Und obwohl noch längst nicht alle Störche aus den Winterquartieren heimgekehrt sind, sind der ASO im vergangenen Monat schon sechs Beobachtungen gemeldet worden: am 3. und 4. März je ein einzelner Vogel im Ampermoos, am 8. einer bei Herrsching, am 23. zwei Individuen bei Inning und am Karfreitag ein Single bei Tutzing. Zeitlicher Schwerpunkt der Beobachtungen in den Vorjahren waren Mai und Juni; 2023 registrierte man aber auch im August größere Ansammlungen - so etwa zehn Störche am Maisinger See oder gar 40 von ihnen, die bei Seefeld in der Luft kreisten.
Im Landkreis Starnberg weilt kein einziger Storch - in Weilheim-Schongau ganze 80
Örtlich gesehen ist die Wahrscheinlichkeit, im Landkreis Starnberg einen Weißstorch zu sehen, im Nord- und Südwesten am größten. Viele fliegen aus dem Ampermoos ein, doch weit mehr haben im angrenzenden Landkreis Weilheim-Schongau ihr Revier und halten sich dann in der weiteren Umgebung des Maisinger Sees oder an den Weihern bei Diemendorf auf. Aber was die Fruchtbarkeitsrate der Fruchtbarkeitssymbole betrifft, ist der Unterschied frappant: Während 2023 in Raisting, Pähl und Dießen etwa 80 Jungstörche flügge wurden, war es im Landkreis Starnberg kein einziger - nicht einmal ein Brutversuch fand statt.

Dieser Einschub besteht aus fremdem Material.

import Summits.Ventures.LatticeQCDFlow.Scaling.FlowHubProposalLaw
import Summits.Ventures.LatticeQCDFlow.Scaling.TransportDefectCeiling

/-!
HONEST FRAMING: exact (Metropolis-corrected) sampling algorithms for lattice gauge theory; figures
of merit are autocorrelation/cost numbers at stated couplings and volumes; no continuum-physics
claim.

# HubExchangeLaw — THE MAP-ASSISTED HUB EXCHANGE SCHEME IN ONE STATEMENT: FOR A HUB LIST WITH ONE LEARNED BIJECTION PER
# COLD LEVEL, HOT-ONLY UPDATES AND TRANSPORTED DOMINATION `p`, (i) `Gap ≥ p·min{t·c/(6m), γ₀(1−t)/(14K)}`,
# (ii) `Gap ≤ t·c_k/(2m·v)` AT EVERY COLD LEVEL, (iii) `Gap ≤ t/(2Kv)` WHATEVER THE PROPOSAL LAW, (iv) EVERY HUB ENTRY'S
# ACCEPTANCE SITS IN `[p, 1 − TV(μ_0, μ_{k+1}∘φ_k)]` (lean-2 GEN-23, ours)

Venture-side (OURS).  Cell `lqcd-flow` (pub-lqcd), unit `pub-lqcd-lean-2-g23`, 2026-08-26.  Chapter K, file 17: the
chapter's law for the scheme the flow literature runs — one tunnelling ensemble exchanging with `K` target ensembles
through trained maps — assembled from `Scaling/FlowHubProposalLaw` (K4), `Scaling/HubAcceptanceLaw` (K9) and
`Scaling/TransportDefectCeiling` (K15).  Hub list `κ : Fin m → Fin K` (entry `r` = edge `(0, κ_r+1)`, `c_k =
#{r : κ_r = k}`, every `c_k ≥ c ≥ 1`), level maps `φ_k`, `P^φ = t·ptGraphSwap μ e φ + (1−t)·prodKernel 𝟙_{k=0} M`.

## What is proved

* **`flowHub_exchangeLaw`** — `K, m ≥ 1`, `|S| ≥ 2`, `0 < t < 1`, `0 < p ≤ 1`, transported domination
  `p·μ_{k+1}(φ_k u) ≤ μ_0(u)`, hot update `μ_0`-reversible with Poincaré constant `γ₀`, a set `A` with
  `μ_{k+1}(φ_k A)·μ_{k+1}(φ_k Aᶜ) ≥ v > 0` at every cold level:
  (i) `p·min{t·c/(6m), γ₀(1−t)/(14K)} ≤ Gap(P^φ)`;
  (ii) `Gap(P^φ) ≤ t·c_k/(2m·v)` for every `k`;
  (iii) `Gap(P^φ) ≤ t/(2K·v)`;
  (iv) `p ≤ α_k ≤ 1 − ½Σ_u|μ_0(u) − μ_{k+1}(φ_k u)|` for every `k`, `α_k = Σ_x min{π̃(x), π̃(edgeFlowSwap φ_k 0 (k+1) x)}`
  the stationary acceptance of the `(0, k+1)` exchange.

Reading (no numerics implied): the exact flow-assisted hub sampler relaxes at the rarest hub edge's proposal frequency,
up to the factor between the domination constant `p` and one; `p` is visible from below in every hub acceptance and is
capped by the maps' transport defects; nothing about the proposal law can lift the rate above the uniform hub's
`t/(2Kv)`.  NOT CLAIMED: the cost statements (`Scaling/ExchangeCostLaw`, `Scaling/AllocationCostLaw`) in level
coordinates; continuous spaces; anything measured.  Literature grade (cell rule): OWN COMPOSITION; nothing cited as a
fact; no new bib keys.
-/

noncomputable section

open Finset Function
open Literature.Probability.MarkovChains

namespace Summit.Ventures.LatticeQCDFlow.Scaling

variable {S : Type*} [Fintype S] [DecidableEq S] {K m : ℕ} {μ : Fin (K + 1) → S → ℝ}
  {M : Fin (K + 1) → S → S → ℝ} {t : ℝ}

/-- **THE HUB EXCHANGE LAW WITH MAPS** (floor, rarest-edge ceiling, uniform ceiling, acceptance window). [ours] -/
theorem flowHub_exchangeLaw [Nontrivial S] (κ : Fin m → Fin K) (φ : Fin K → Equiv.Perm S) (hK : 1 ≤ K) (hm : 1 ≤ m)
    {c : ℕ} (hc : ∀ k : Fin K, c ≤ (univ.filter (fun r : Fin m => κ r = k)).card) (hc1 : 1 ≤ c)
    (hμ : ∀ k x, 0 < μ k x) (hμ1 : ∀ k, ∑ u, μ k u = 1) (hM : ∀ k, IsRowStochastic (M k))
    (hMrev : ∀ k, DetailedBalance (μ k) (M k)) (ht0 : 0 < t) (ht1 : t < 1) {p γ₀ : ℝ} (hp : 0 < p) (hp1 : p ≤ 1)
    (hγ₀ : 0 < γ₀) (hdom : ∀ (k : Fin K) (u : S), p * μ k.succ (φ k u) ≤ μ 0 u)
    (hgap0 : ∀ g : S → ℝ, γ₀ * lawVariance (μ 0) g ≤ dirichletForm (μ 0) (M 0) g) {A : Finset S} {v : ℝ}
    (hvpos : 0 < v) (hv : ∀ k : Fin K, v ≤ (∑ u ∈ A, μ k.succ (φ k u)) * ∑ u ∈ Aᶜ, μ k.succ (φ k u)) :
    p * min (t * c / (6 * m)) (γ₀ * (1 - t) / (14 * K))
        ≤ spectralGap (tensorFun μ) (fun x y : Fin (K + 1) → S =>
            t * ptGraphSwap μ (fun r : Fin m => ((0 : Fin (K + 1)), (κ r).succ)) (fun r => φ (κ r)) x y
              + (1 - t) * prodKernel (fun i : Fin (K + 1) => if i = 0 then (1 : ℝ) else 0) M x y)
      ∧ (∀ k : Fin K, spectralGap (tensorFun μ) (fun x y : Fin (K + 1) → S =>
            t * ptGraphSwap μ (fun r : Fin m => ((0 : Fin (K + 1)), (κ r).succ)) (fun r => φ (κ r)) x y
              + (1 - t) * prodKernel (fun i : Fin (K + 1) => if i = 0 then (1 : ℝ) else 0) M x y)
          ≤ t * ((univ.filter (fun r : Fin m => κ r = k)).card : ℝ) / (2 * m * v))
      ∧ spectralGap (tensorFun μ) (fun x y : Fin (K + 1) → S =>
            t * ptGraphSwap μ (fun r : Fin m => ((0 : Fin (K + 1)), (κ r).succ)) (fun r => φ (κ r)) x y
              + (1 - t) * prodKernel (fun i : Fin (K + 1) => if i = 0 then (1 : ℝ) else 0) M x y)
          ≤ t / (2 * K * v)
      ∧ (∀ k : Fin K, p ≤ ∑ x : Fin (K + 1) → S, min (tensorFun μ x) (tensorFun μ (edgeFlowSwap (φ k) 0 k.succ x))
          ∧ ∑ x : Fin (K + 1) → S, min (tensorFun μ x) (tensorFun μ (edgeFlowSwap (φ k) 0 k.succ x))
              ≤ 1 - (1 / 2) * ∑ u, |μ 0 u - μ k.succ (φ k u)|) := by
  have hw0 : ∀ i : Fin (K + 1), 0 ≤ (if i = 0 then (1 : ℝ) else 0) := fun i => by positivity
  obtain ⟨k₀⟩ : Nonempty (Fin K) := ⟨⟨0, by omega⟩⟩
  refine ⟨(flowHubList_spectralGap_two_sided κ φ hK hm hc hc1 hμ hμ1 hM hMrev ht0 ht1 hp hp1 hγ₀ hdom hgap0 hvpos k₀
    (hv k₀)).1, fun k => (flowHubList_spectralGap_two_sided κ φ hK hm hc hc1 hμ hμ1 hM hMrev ht0 ht1 hp hp1 hγ₀ hdom
    hgap0 hvpos k (hv k)).2, ?_, fun k => hubEdge_acceptance_two_sided hμ hμ1 (φ k) k (hdom k)⟩
  exact flowHubList_spectralGap_le_uniformLaw κ φ (M := M) (w := fun i : Fin (K + 1) => if i = 0 then (1 : ℝ) else 0)
    hK hm hμ hμ1 hM hMrev hw0 hotOnlyWeight_sum ht0.le ht1.le hvpos hv
    (fun k => by rw [if_neg (Fin.succ_ne_zero k), zero_mul])

end Summit.Ventures.LatticeQCDFlow.Scaling

end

Im Andechser Ortsteil Erling hatte sich immerhin Ende März ein Storch auf dem Dach des Hotels "Zur Post" niedergelassen, um ausgerechnet auf dem Abluftkamin ein Nest zu bauen. Der potenzielle Horst musste entfernt werden, schon weil eine Brut dort kaum Erfolg versprach. Bürgermeister Georg Scheitz griff persönlich ein und ließ dem Storch auf dem Rathausdach ein neues Quartier einrichten. Dazu erwarb er von der Raistinger Schutzgemeinschaft Ammersee eine stählerne Nisthilfe und stattete sie mit Eichenreisig aus. Der Vogel aber blieb Single. Heuer hat sich bis jetzt noch kein Weißstorch in Andechs blicken lassen.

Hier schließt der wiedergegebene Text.